Título: Paraguai acuado entre guerrilha e traficantes
Autor: Freire, Flávio; Damé, Luiza
Fonte: O Globo, 29/04/2010, O Mundo, p. 33

Polícia detém mais dois brasileiros. Lula diz que vai debater com Lugo problemas da fronteira

PEDRO JUAN CABALLERO, Paraguai, e BRASÍLIA. Seis soldados do Exército paraguaio dividem a caçamba de uma caminhonete que corta, em alta velocidade, ruas de Pedro Juan Caballero, no norte do Paraguai, na fronteira com o Brasil. Com fuzis apontados para moradores, receberam ontem ordem para reforçar a segurança na cidade, que começa a se transformar num dos alvos do Exército do Povo Paraguaio (EPP), guerrilha que tem assumido a autoria de crimes ocorridos nas últimas semanas no país. À situação já alarmante, o governo do presidente Fernando Lugo adicionou ontem outros dois agravantes: as Forças Armadas Revolucionárias da Colômbia (Farc) estariam diretamente ligadas aos guerrilheiros paraguaios, e uma das principais organizações criminosas de São Paulo também ganha terreno no esquema do narcotráfico que usa o Paraguai como rota.

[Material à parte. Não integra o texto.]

import Literature.AnabelianGeometry.SemiGraphs.TemperedFirstBranchAtHostOfSaturatedSeq
import Literature.AnabelianGeometry.SemiGraphs.TemperedHostEdgeEndsOfTopCyclic
import HarnessLib

/-!
# [SemiAnbd] Thm 3.7 (iii) / Cor 3.9 (R3c), ARBITRARY edge groups, saturation along the fixed edge-point
# sequences (LIMIT hosts) only: the TWO-POINT FIXED LOCUS (proof-only)

Mochizuki, *Semi-graphs of anabelioids*, Publ. RIMS **42** (2006), §3 Theorem 3.7 (iii), proof p. 41,
third paragraph ("if `H` fixes two vertices of `𝒢_{∞,j}`, then these two vertices are joined to one another
by a single edge"), with the author's *Comments* (2020) (6)(b); Corollary 3.9, proof p. 43 l. 13 (the
cell's step (R3c), FACT-LIST rows F-2772 `EdgeLikeCentralizerAt` / F-2773 `EdgeLikeCentralizer`)
[cite: MochizukiSemiAnbd2006, Thm 3.7(iii) p.41].

PROOF-ONLY (cell abc-iut, block F, seat abc-iut-f-176 gen 5; refinement of this seat's p498806
`TemperedHostEdgeEndsOfSaturated` — hypotheses on LIMIT hosts only; no definition, no named fact).  At the canonical tower
of a countable `𝒢` satisfying the hypotheses of Thm. 3.7 — arbitrary edge groups, arbitrary underlying
graph — let `C ≠ 1` fix the tree edges `Q.edge n` of a compatible edge-point sequence `Q` over a base edge
`e₀`.  The saturation hypothesis of p498806 (all `C`-fixed tree edges of `𝔾̃_n`) is weakened to the COMPATIBLE
`C`-FIXED EDGE-POINT SEQUENCES `T` (the limit hosts of `C`): every element of `Gal(𝒢_{∞,n}/𝒢)` fixing
`T.edge n` and trivial in `Gal(𝒢_{∞,j}/𝒢)` lies in `ρ_n(C)`.  With
`exists_fixed_branch_at_host_of_firstBranch_of_saturatedSeq`:
* `edgeOf_firstBranch_eq_edge_of_saturatedSeq` — HOST STEP (p493068's proof verbatim: abc-iut-w6-d062's depth lemmas `eventually_not_fixed_pair_of_ne_base_pair` /
  `eventually_fold_same_base_pair` at the fixed pair of base branches);
* `exists_branch_edge_abuts_of_fixed_of_saturatedSeq` — TWO-POINT FIXED LOCUS at a saturated level;
  `dist_le_four_of_fixed_pair_of_saturatedSeq` — `hbdd` with bound `4` there;
* `exists_branch_edge_abuts_of_fixed_of_eventually_saturatedSeq` — the two-point locus at EVERY level when the
  reference levels `≥ j₀` are saturated (push-down along the transition maps; the anchor of an open edge
  piece `ψ(U)` is itself saturated only from the level `j(U)` on); the `hbdd` form is in the sequel.
The residual of the bare ∀ F-2773 after abc-iut-f-172's top-cyclic class (p493572) and this file is thus
«a fold at a host that is NEITHER cyclic NOR saturated».

Honest framing: one sufficient condition; the ∀-closures F-2773 / F-1732 are NOT claimed; nothing here
bears on [IUTchIII] Cor. 3.12; typed ≠ proved elsewhere.
-/

namespace Literature.AnabelianGeometry.SemiGraphs

namespace ProfiniteSemiGraph

open CategoryTheory Topology

universe u

variable (𝒢 : ProfiniteSemiGraph.{u}) (h37 : 𝒢.Thm37Hypotheses)

/-! ### The HOST STEP under saturation -/

/-- **HOST STEP under saturation.**  Canonical tower, arbitrary edge groups, `C ≠ 1` fixing the tree edges
`Q.edge n` of an edge-point sequence `Q` over `e₀`, `b₀` a branch of `e₀` at `v₀` and `P = Q.gluePointSeq b₀`
the host over `v₀`.  For every compatible `C`-fixed vertex system `x` and level `j`: if the geodesic of
`𝔾̃_j` from `P.vertex j` to `x_j` starts with a branch `β`, then the edge of `β` IS the host edge `Q.edge j`.
(By `exists_fixed_branch_at_host_of_firstBranch`, at every deep level `n` the host vertex carries a
`C`-fixed branch `α` with image `β` next to the `C`-fixed host branch over `b₀`; if `β` lies over a base
branch `≠ b₀` this contradicts estrangement in depth, `eventually_not_fixed_pair_of_ne_base_pair`; if it
lies over `b₀`, the same-branch fold `eventually_fold_same_base_pair` identifies the images at level `j`.)
[cite: MochizukiSemiAnbd2006, Thm 3.7(iii) p.41] -/
theorem edgeOf_firstBranch_eq_edge_of_saturatedSeq
    (C : Subgroup (𝒢.temperedPiChart h37.toProp36Hypotheses).G) (hC : C ≠ ⊥) {e₀ : 𝒢.graph.Edge}
    (Q : (𝒢.galoisLevelData h37.toProp36Hypotheses).EdgeSeq h37.toProp36Hypotheses.isCountable e₀)
    (hQ : ∀ g ∈ C, ∀ n, ((𝒢.galoisLevelData h37.toProp36Hypotheses).treeAct
      h37.toProp36Hypotheses.isCountable n g).hom.edgeMap (Q.edge n) = Q.edge n)
    {b₀ : 𝒢.graph.Branch} {v₀ : 𝒢.graph.Vertex} (hb₀ : 𝒢.graph.abuts b₀ = some v₀)
    (hb₀e : 𝒢.graph.edgeOf b₀ = e₀)
    (x : ∀ n, ((𝒢.galoisLevelData h37.toProp36Hypotheses).tree n).Vertex)
    (hx : ∀ ⦃i n : ℕ⦄ (hin : i ≤ n),
      ((𝒢.galoisLevelData h37.toProp36Hypotheses).treeTrans hin).vertexMap (x n) = x i)
    (hfx : ∀ g ∈ C, ∀ n, ((𝒢.galoisLevelData h37.toProp36Hypotheses).treeAct
      h37.toProp36Hypotheses.isCountable n g).hom.vertexMap (x n) = x n)
    (j : ℕ)
    (hsat : ∀ (n : ℕ) (hjn : j ≤ n) (e' : 𝒢.graph.Edge) (T : (𝒢.galoisLevelData h37.toProp36Hypotheses).EdgeSeq h37.toProp36Hypotheses.isCountable e'),
      (∀ g ∈ C, ∀ m, ((𝒢.galoisLevelData h37.toProp36Hypotheses).treeAct h37.toProp36Hypotheses.isCountable m g).hom.edgeMap (T.edge m) = T.edge m) →
      ∀ q : (𝒢.galoisLevelData h37.toProp36Hypotheses).Gal h37.toProp36Hypotheses.isCountable n, (𝒢.galoisLevelData h37.toProp36Hypotheses).mapLE h37.toProp36Hypotheses.isCountable hjn q = 1 →
        ((𝒢.galoisLevelData h37.toProp36Hypotheses).galTreeAct h37.toProp36Hypotheses.isCountable n q).hom.edgeMap (T.edge n) = T.edge n →
        q ∈ C.map ((𝒢.galoisLevelData h37.toProp36Hypotheses).proj h37.toProp36Hypotheses.isCountable n))
    (p : ((𝒢.galoisLevelData h37.toProp36Hypotheses).tree j).subdivision.Walk
      (Sum.inl ((Q.gluePointSeq b₀ v₀ hb₀ hb₀e).vertex j)) (Sum.inl (x j))) (hp : p.IsPath)
    {β : ((𝒢.galoisLevelData h37.toProp36Hypotheses).tree j).Branch} (hβ : p.getVert 1 = Sum.inr (Sum.inr β)) :
    ((𝒢.galoisLevelData h37.toProp36Hypotheses).tree j).edgeOf β = Q.edge j := by
  classical
  let D := 𝒢.galoisLevelData h37.toProp36Hypotheses
  let hc := h37.toProp36Hypotheses.isCountable
  let P := Q.gluePointSeq b₀ v₀ hb₀ hb₀e
  have hfP := 𝒢.treeAct_vertexMap_gluePointSeq_vertex_of_edgeMap_edge h37 C Q hQ hb₀ hb₀e
  -- `β` abuts `P.vertex j`, over a base branch `cb` at `v₀`
  have hlen : 0 < p.length := by
    by_contra h
    rw [p.getVert_of_length_le (by omega)] at hβ
    simp at hβ
  have h01 := p.adj_getVert_succ (i := 0) hlen
  rw [SimpleGraph.Walk.getVert_zero, Nat.zero_add, hβ] at h01
  have hba : (D.tree j).abuts β = some (P.vertex j) := by
    obtain ⟨b, hba, hbb⟩ := ((D.tree j).subdivision_adj_inl_iff _ _).mp h01
    have hbβ : b = β := by simpa using hbb.symm
    rw [← hbβ]; exact hba
  have hcb : 𝒢.graph.abuts ((D.treeProj j).branchMap β) = some v₀ := by
    rw [(D.treeProj j).abuts_branchMap β _ hba, P.treeProj_vertexMap_vertex]
  -- a non-trivial element of `C`, non-trivial at some level `j₀`
  obtain ⟨c₁, hc₁C, hc₁1⟩ : ∃ c ∈ C, c ≠ 1 := by
    by_contra h
    push Not at h
    exact hC ((Subgroup.eq_bot_iff_forall C).2 h)
  obtain ⟨j₀, hj₀⟩ := 𝒢.exists_proj_ne_one h37.toProp36Hypotheses c₁ hc₁1
  -- the host branch over `b₀` at level `n`, its edge `Q.edge n` being `C`-fixed
  have hhost : ∀ n, ∃ δ : (D.tree n).Branch, (D.tree n).edgeOf δ = Q.edge n ∧
      (D.treeProj n).branchMap δ = b₀ ∧ (D.tree n).abuts δ = some (P.vertex n) :=
    fun n => Q.exists_branch_abuts_gluePointSeq_vertex b₀ v₀ hb₀ hb₀e n
  by_cases hbb₀ : (D.treeProj j).branchMap β = b₀
  · -- the first branch lies over `b₀`: fold onto the host edge
    obtain ⟨K, -, hjK, hK⟩ := 𝒢.eventually_fold_same_base_pair h37 c₁ j₀ hj₀ v₀ hb₀ j
    obtain ⟨α, hαa, hαimg, hαfix⟩ := 𝒢.exists_fixed_branch_at_host_of_firstBranch_of_saturatedSeq h37 C P hfP x hx
      hfx p hp hβ hjK (hsat K hjK)
    obtain ⟨δ, hδe, hδb, hδa⟩ := hhost K
    have hαb : (D.treeProj K).branchMap α = b₀ := by
      rw [D.treeProj_branchMap_eq_treeProj_treeTrans hjK, hαimg, hbb₀]
    have hδfix : (D.treeAct hc K c₁).hom.edgeMap ((D.tree K).edgeOf δ) = (D.tree K).edgeOf δ := by
      rw [hδe]; exact hQ c₁ hc₁C K
    have hfold := hK K le_rfl P α δ hαb hδb hαa hδa (hαfix c₁ hc₁C) hδfix hjK
    rw [hαimg] at hfold
    rw [hfold, (D.treeTrans hjK).edgeOf_branchMap δ, hδe, Q.treeTrans_edge hjK]
  · -- a foreign first branch: excluded by estrangement in depth at the pair `(b₀, cb)`
    exfalso
    obtain ⟨K, -, hK⟩ := 𝒢.eventually_not_fixed_pair_of_ne_base_pair h37 c₁ j₀ hj₀ v₀ hb₀ hcb (Ne.symm hbb₀)
    obtain ⟨α, hαa, hαimg, hαfix⟩ := 𝒢.exists_fixed_branch_at_host_of_firstBranch_of_saturatedSeq h37 C P hfP x hx
      hfx p hp hβ (le_max_left j K) (hsat _ (le_max_left j K))
    obtain ⟨δ, hδe, hδb, hδa⟩ := hhost (max j K)
    have hαb : (D.treeProj (max j K)).branchMap α = (D.treeProj j).branchMap β := by
      rw [D.treeProj_branchMap_eq_treeProj_treeTrans (le_max_left j K), hαimg]
    have hδfix : (D.treeAct hc (max j K) c₁).hom.edgeMap ((D.tree (max j K)).edgeOf δ) =
        (D.tree (max j K)).edgeOf δ := by
      rw [hδe]; exact hQ c₁ hc₁C (max j K)
    exact hK (max j K) (le_max_right j K) P δ α hδb hαb hδa hαa hδfix (hαfix c₁ hc₁C)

- Não dá para pensar que o tráfico transnacional opera de forma solitária aqui no Paraguai. Há forte vinculação das Farc com o EPP e, consequentemente, vinculação da organização criminosa brasileira com a guerrilha. Temos um problema de crime organizado regional com foco internacional - disse ao GLOBO o ministro do Interior, Rafael Filizzola.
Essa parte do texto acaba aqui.